**How to complete this task**. In the data, find each line where the word "balaban" appears and list that line.

---+---

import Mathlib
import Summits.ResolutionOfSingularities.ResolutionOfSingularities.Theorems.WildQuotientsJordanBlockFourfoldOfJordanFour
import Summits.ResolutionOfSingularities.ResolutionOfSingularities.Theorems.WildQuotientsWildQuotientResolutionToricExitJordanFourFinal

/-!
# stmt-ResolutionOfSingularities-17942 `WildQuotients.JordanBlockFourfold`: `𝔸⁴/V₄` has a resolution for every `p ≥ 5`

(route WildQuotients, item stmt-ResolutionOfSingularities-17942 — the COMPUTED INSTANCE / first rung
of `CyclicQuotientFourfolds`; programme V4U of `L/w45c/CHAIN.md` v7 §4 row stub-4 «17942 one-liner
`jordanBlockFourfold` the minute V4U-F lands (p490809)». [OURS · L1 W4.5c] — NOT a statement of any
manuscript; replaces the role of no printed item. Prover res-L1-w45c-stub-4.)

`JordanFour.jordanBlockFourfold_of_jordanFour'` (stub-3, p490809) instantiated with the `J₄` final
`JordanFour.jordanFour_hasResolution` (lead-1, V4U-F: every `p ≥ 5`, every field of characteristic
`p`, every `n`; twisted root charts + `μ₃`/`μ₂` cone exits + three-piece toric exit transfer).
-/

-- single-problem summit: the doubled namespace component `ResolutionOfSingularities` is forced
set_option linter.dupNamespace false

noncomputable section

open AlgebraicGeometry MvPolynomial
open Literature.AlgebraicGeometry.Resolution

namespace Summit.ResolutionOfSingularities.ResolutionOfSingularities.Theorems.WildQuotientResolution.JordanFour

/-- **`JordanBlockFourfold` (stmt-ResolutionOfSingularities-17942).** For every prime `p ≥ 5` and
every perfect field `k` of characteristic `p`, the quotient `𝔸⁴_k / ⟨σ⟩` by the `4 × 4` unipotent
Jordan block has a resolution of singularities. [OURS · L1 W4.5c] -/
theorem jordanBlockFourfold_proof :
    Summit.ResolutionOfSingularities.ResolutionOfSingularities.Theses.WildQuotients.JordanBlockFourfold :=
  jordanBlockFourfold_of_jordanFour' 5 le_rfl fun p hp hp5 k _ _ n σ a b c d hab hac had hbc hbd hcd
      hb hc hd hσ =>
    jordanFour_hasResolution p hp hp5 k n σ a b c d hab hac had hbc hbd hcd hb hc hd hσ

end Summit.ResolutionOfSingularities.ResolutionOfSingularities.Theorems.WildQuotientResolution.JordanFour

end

---+---

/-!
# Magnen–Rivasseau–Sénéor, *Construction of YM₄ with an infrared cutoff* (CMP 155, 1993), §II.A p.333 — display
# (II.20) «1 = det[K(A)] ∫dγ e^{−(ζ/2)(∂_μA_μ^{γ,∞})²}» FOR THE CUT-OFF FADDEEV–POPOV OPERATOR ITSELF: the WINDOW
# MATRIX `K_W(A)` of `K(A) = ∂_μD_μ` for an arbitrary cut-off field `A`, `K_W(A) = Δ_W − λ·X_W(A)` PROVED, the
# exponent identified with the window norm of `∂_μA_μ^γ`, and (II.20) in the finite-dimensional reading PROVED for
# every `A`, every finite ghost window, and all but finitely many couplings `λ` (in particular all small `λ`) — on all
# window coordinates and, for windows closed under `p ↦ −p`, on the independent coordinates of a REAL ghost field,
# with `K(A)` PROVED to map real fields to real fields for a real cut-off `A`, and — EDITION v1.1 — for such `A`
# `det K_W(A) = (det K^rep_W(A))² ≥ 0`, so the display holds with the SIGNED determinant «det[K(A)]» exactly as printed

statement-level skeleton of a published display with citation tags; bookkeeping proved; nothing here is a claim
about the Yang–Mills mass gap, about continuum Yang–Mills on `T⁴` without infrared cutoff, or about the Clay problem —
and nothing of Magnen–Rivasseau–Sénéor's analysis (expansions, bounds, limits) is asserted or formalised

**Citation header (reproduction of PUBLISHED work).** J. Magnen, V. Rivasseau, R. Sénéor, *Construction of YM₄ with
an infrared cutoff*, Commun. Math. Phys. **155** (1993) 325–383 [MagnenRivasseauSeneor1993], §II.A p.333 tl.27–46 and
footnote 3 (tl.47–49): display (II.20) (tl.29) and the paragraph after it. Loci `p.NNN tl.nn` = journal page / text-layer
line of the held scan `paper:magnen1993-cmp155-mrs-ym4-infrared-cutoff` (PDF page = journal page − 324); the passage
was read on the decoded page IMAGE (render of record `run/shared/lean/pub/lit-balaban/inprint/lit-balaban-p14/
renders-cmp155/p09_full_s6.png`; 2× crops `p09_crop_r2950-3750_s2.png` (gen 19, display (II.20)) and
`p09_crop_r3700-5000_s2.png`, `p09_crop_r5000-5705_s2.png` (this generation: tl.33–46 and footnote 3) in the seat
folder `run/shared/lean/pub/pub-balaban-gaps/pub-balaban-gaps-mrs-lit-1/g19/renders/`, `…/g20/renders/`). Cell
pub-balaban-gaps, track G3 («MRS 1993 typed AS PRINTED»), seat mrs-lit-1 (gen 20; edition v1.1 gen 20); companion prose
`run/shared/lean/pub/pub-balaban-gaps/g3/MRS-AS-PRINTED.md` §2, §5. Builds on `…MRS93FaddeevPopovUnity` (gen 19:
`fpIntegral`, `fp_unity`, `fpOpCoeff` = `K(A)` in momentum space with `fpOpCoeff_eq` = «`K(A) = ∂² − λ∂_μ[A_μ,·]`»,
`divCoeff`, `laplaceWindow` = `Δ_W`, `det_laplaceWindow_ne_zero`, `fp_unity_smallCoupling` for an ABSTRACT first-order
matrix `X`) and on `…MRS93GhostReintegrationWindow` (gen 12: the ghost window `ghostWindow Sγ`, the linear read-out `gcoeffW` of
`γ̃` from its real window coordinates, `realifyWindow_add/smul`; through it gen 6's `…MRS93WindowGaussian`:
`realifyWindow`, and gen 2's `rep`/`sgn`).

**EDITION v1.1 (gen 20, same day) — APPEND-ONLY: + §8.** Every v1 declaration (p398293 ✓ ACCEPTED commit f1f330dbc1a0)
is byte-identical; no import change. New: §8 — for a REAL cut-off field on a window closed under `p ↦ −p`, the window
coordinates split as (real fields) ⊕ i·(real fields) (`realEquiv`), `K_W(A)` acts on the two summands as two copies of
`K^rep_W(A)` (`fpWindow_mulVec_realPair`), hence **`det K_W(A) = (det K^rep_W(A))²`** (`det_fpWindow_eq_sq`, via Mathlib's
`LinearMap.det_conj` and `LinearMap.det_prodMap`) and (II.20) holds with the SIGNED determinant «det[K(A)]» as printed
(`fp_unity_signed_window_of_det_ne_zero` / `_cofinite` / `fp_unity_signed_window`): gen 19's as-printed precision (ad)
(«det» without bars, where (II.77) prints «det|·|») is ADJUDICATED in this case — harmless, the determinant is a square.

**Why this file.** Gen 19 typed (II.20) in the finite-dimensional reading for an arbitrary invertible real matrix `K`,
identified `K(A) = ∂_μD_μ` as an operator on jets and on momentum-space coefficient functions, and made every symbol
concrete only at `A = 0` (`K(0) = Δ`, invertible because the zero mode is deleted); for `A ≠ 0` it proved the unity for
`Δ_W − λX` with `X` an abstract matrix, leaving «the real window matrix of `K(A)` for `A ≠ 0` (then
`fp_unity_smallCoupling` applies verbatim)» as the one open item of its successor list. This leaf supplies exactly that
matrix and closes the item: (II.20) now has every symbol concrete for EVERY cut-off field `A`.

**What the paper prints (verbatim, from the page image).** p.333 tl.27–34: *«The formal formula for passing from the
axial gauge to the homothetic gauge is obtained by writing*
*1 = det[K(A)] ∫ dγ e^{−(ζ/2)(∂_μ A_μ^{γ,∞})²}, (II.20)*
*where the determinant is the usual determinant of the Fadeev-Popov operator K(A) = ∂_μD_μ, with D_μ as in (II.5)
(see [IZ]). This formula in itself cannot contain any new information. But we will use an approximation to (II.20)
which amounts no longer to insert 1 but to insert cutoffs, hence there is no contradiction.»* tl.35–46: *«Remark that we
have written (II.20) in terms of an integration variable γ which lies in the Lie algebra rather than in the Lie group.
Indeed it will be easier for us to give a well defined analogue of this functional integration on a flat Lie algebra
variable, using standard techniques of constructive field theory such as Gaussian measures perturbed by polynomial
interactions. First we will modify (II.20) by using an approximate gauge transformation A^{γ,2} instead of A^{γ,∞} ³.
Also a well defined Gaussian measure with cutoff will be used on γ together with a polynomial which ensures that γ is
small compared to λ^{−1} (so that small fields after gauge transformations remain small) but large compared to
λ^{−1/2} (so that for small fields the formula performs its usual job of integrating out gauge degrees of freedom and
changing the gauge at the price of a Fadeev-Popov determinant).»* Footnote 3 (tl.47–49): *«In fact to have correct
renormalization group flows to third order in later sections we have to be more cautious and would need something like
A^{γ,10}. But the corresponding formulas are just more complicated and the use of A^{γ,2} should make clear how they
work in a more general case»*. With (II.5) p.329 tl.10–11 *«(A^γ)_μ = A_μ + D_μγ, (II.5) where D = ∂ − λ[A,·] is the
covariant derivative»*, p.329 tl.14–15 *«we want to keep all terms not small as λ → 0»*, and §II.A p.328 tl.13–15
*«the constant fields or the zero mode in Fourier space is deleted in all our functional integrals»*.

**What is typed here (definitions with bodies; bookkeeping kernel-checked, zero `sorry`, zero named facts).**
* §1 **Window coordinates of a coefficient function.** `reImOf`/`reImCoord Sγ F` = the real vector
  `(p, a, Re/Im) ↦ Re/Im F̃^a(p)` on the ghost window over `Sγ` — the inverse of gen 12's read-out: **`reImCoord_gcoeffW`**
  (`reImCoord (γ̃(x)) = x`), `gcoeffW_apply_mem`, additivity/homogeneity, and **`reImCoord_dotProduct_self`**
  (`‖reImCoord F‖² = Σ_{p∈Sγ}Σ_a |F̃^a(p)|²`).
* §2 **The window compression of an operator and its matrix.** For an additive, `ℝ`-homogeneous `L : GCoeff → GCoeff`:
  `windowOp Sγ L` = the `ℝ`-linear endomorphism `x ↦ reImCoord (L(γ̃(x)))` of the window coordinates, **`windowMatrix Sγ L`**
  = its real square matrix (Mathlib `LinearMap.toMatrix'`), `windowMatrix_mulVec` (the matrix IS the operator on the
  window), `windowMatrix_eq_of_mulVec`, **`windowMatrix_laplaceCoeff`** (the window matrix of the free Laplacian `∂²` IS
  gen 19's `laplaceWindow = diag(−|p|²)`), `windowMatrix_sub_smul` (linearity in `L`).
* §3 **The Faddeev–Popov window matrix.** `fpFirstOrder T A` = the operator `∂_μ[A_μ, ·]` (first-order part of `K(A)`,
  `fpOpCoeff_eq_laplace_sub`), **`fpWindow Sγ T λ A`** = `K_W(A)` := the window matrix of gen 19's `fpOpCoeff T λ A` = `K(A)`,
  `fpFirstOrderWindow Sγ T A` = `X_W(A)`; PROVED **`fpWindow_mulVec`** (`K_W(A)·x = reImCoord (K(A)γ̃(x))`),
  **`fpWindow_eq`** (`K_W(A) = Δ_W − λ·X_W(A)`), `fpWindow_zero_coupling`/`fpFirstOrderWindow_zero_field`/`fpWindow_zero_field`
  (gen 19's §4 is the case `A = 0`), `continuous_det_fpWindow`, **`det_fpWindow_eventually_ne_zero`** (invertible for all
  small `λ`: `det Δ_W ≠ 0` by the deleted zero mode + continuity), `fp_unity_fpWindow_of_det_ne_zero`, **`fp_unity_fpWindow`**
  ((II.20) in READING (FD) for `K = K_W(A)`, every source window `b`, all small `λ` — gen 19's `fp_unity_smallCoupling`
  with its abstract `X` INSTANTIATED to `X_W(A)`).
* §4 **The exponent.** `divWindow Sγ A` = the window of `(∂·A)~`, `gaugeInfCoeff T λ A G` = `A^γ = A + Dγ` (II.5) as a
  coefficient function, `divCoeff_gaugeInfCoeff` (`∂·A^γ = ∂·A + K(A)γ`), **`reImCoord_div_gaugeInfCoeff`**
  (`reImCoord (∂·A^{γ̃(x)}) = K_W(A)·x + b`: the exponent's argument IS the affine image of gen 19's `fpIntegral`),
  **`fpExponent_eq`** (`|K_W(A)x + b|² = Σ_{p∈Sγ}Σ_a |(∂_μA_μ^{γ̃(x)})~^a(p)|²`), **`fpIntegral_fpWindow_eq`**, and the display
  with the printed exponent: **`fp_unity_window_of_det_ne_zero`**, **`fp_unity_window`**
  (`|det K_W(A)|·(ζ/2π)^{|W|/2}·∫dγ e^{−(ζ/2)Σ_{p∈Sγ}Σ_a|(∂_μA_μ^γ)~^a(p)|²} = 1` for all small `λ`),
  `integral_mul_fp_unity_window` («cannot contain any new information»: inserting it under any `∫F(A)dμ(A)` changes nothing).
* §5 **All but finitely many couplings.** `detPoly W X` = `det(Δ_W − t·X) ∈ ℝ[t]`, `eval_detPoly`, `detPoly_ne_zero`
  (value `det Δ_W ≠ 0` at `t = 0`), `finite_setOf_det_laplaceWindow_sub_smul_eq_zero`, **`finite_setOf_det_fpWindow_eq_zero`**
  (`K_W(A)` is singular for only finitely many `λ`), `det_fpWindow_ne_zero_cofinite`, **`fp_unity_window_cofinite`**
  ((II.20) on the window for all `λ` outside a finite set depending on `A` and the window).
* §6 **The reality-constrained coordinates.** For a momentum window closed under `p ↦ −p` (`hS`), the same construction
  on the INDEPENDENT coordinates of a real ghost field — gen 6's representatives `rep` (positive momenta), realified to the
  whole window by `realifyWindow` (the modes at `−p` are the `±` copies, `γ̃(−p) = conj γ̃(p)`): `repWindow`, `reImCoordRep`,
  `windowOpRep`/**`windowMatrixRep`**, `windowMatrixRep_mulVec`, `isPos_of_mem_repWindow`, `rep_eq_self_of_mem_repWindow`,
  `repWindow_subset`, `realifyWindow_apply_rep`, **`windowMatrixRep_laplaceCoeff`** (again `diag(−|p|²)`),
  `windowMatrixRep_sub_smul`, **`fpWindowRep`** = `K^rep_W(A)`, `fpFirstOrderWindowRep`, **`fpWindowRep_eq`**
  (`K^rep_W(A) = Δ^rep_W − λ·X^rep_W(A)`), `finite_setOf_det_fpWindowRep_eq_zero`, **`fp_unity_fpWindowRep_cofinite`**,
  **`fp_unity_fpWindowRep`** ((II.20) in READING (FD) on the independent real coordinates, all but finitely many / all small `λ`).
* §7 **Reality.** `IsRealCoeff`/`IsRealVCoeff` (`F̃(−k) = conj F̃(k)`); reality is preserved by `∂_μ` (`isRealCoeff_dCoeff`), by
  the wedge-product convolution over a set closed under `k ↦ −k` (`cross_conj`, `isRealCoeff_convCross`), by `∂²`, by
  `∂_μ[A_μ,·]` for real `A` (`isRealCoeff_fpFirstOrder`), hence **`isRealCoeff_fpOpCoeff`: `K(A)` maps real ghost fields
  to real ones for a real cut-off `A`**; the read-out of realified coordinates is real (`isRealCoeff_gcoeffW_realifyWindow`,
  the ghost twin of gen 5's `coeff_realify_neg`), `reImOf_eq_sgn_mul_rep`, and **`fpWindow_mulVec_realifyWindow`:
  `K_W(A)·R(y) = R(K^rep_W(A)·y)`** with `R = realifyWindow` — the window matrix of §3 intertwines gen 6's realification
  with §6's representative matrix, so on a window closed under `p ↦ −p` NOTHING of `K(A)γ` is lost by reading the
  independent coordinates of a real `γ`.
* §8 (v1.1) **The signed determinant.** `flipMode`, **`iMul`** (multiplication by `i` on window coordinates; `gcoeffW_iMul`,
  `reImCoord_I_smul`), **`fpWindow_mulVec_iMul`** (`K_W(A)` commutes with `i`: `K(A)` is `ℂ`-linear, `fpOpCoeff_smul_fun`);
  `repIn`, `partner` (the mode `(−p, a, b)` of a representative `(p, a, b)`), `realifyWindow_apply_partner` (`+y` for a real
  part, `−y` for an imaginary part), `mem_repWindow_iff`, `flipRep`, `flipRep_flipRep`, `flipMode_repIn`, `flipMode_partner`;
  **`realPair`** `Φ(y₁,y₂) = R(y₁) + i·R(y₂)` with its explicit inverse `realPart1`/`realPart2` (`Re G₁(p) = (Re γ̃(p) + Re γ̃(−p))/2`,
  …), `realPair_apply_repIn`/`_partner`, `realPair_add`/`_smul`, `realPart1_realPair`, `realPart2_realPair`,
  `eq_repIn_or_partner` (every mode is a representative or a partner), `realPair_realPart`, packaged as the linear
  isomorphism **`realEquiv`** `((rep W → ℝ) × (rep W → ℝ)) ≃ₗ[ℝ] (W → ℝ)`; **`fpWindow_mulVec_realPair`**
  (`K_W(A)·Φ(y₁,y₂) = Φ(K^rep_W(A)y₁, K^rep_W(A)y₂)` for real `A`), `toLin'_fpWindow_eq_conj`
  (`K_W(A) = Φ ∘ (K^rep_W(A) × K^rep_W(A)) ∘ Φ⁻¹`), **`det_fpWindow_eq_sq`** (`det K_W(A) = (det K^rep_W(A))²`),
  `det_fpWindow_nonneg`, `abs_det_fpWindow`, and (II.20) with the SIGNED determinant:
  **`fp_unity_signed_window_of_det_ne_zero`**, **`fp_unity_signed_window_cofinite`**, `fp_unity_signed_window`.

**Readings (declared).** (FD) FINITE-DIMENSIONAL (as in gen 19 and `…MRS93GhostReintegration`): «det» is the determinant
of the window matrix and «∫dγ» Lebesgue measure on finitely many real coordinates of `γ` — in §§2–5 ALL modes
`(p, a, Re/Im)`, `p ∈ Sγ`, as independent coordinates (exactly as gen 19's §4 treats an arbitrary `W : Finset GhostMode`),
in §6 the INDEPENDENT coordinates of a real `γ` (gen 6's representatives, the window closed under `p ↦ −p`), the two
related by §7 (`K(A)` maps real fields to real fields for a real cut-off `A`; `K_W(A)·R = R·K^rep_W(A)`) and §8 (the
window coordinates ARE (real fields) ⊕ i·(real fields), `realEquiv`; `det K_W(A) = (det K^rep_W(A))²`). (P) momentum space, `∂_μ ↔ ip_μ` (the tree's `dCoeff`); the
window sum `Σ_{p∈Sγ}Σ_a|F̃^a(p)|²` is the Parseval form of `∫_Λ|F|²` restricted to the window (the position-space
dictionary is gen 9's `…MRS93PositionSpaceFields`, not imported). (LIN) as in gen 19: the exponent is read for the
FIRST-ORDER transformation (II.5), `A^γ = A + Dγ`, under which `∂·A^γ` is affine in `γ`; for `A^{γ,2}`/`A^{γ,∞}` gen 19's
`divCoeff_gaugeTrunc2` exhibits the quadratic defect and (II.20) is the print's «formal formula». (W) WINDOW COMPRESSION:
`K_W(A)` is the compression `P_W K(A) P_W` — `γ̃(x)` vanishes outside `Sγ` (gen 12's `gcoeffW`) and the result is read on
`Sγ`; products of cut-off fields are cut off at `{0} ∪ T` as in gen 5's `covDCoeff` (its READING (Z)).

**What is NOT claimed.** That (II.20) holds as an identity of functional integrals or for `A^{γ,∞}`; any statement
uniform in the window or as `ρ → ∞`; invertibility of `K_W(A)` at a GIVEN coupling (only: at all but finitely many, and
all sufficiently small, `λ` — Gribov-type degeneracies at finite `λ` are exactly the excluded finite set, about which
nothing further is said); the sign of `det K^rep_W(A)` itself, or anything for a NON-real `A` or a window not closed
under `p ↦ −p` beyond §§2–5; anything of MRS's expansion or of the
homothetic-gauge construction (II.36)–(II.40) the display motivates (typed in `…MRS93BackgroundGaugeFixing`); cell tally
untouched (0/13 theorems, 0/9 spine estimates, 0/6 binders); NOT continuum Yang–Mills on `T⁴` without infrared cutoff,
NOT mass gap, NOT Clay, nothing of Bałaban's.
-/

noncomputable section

---+---

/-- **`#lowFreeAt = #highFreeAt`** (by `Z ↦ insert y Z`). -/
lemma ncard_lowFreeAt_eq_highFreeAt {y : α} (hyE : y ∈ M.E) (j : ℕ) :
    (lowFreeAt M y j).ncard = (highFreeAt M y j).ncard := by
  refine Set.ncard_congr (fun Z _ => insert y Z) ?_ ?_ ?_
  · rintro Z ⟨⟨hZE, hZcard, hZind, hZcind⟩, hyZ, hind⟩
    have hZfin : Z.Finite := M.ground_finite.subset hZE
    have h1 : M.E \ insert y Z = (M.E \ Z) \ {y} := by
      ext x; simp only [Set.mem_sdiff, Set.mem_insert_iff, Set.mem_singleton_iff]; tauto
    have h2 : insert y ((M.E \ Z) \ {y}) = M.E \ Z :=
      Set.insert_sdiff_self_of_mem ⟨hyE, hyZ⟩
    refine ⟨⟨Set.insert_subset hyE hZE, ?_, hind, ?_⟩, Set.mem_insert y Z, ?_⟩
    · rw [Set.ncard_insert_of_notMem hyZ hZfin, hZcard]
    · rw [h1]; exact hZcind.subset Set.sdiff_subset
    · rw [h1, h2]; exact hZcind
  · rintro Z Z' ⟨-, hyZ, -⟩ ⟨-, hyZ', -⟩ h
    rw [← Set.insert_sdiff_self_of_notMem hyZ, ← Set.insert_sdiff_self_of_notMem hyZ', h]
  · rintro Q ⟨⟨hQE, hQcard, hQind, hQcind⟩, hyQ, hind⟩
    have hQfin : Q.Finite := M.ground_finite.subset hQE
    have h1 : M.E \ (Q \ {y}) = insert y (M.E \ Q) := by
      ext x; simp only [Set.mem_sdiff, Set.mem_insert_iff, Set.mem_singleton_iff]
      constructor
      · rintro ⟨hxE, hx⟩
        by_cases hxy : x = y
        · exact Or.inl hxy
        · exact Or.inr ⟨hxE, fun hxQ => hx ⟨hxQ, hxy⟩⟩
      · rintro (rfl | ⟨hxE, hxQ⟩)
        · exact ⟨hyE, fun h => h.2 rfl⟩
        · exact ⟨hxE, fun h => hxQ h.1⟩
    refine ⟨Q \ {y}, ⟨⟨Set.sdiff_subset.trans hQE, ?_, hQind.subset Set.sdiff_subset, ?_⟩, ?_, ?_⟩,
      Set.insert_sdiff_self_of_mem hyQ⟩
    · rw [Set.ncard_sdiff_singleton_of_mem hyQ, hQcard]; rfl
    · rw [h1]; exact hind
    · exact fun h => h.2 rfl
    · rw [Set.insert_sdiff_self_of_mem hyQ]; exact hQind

---+---

**Written solution**.
was read on the decoded page IMAGE (render of record `run/shared/lean/pub/lit-balaban/inprint/lit-balaban-p14/
folder `run/shared/lean/pub/pub-balaban-gaps/pub-balaban-gaps-mrs-lit-1/g19/renders/`, `…/g20/renders/`). Cell
pub-balaban-gaps, track G3 («MRS 1993 typed AS PRINTED»), seat mrs-lit-1 (gen 20; edition v1.1 gen 20); companion prose
`run/shared/lean/pub/pub-balaban-gaps/g3/MRS-AS-PRINTED.md` §2, §5. Builds on `…MRS93FaddeevPopovUnity` (gen 19:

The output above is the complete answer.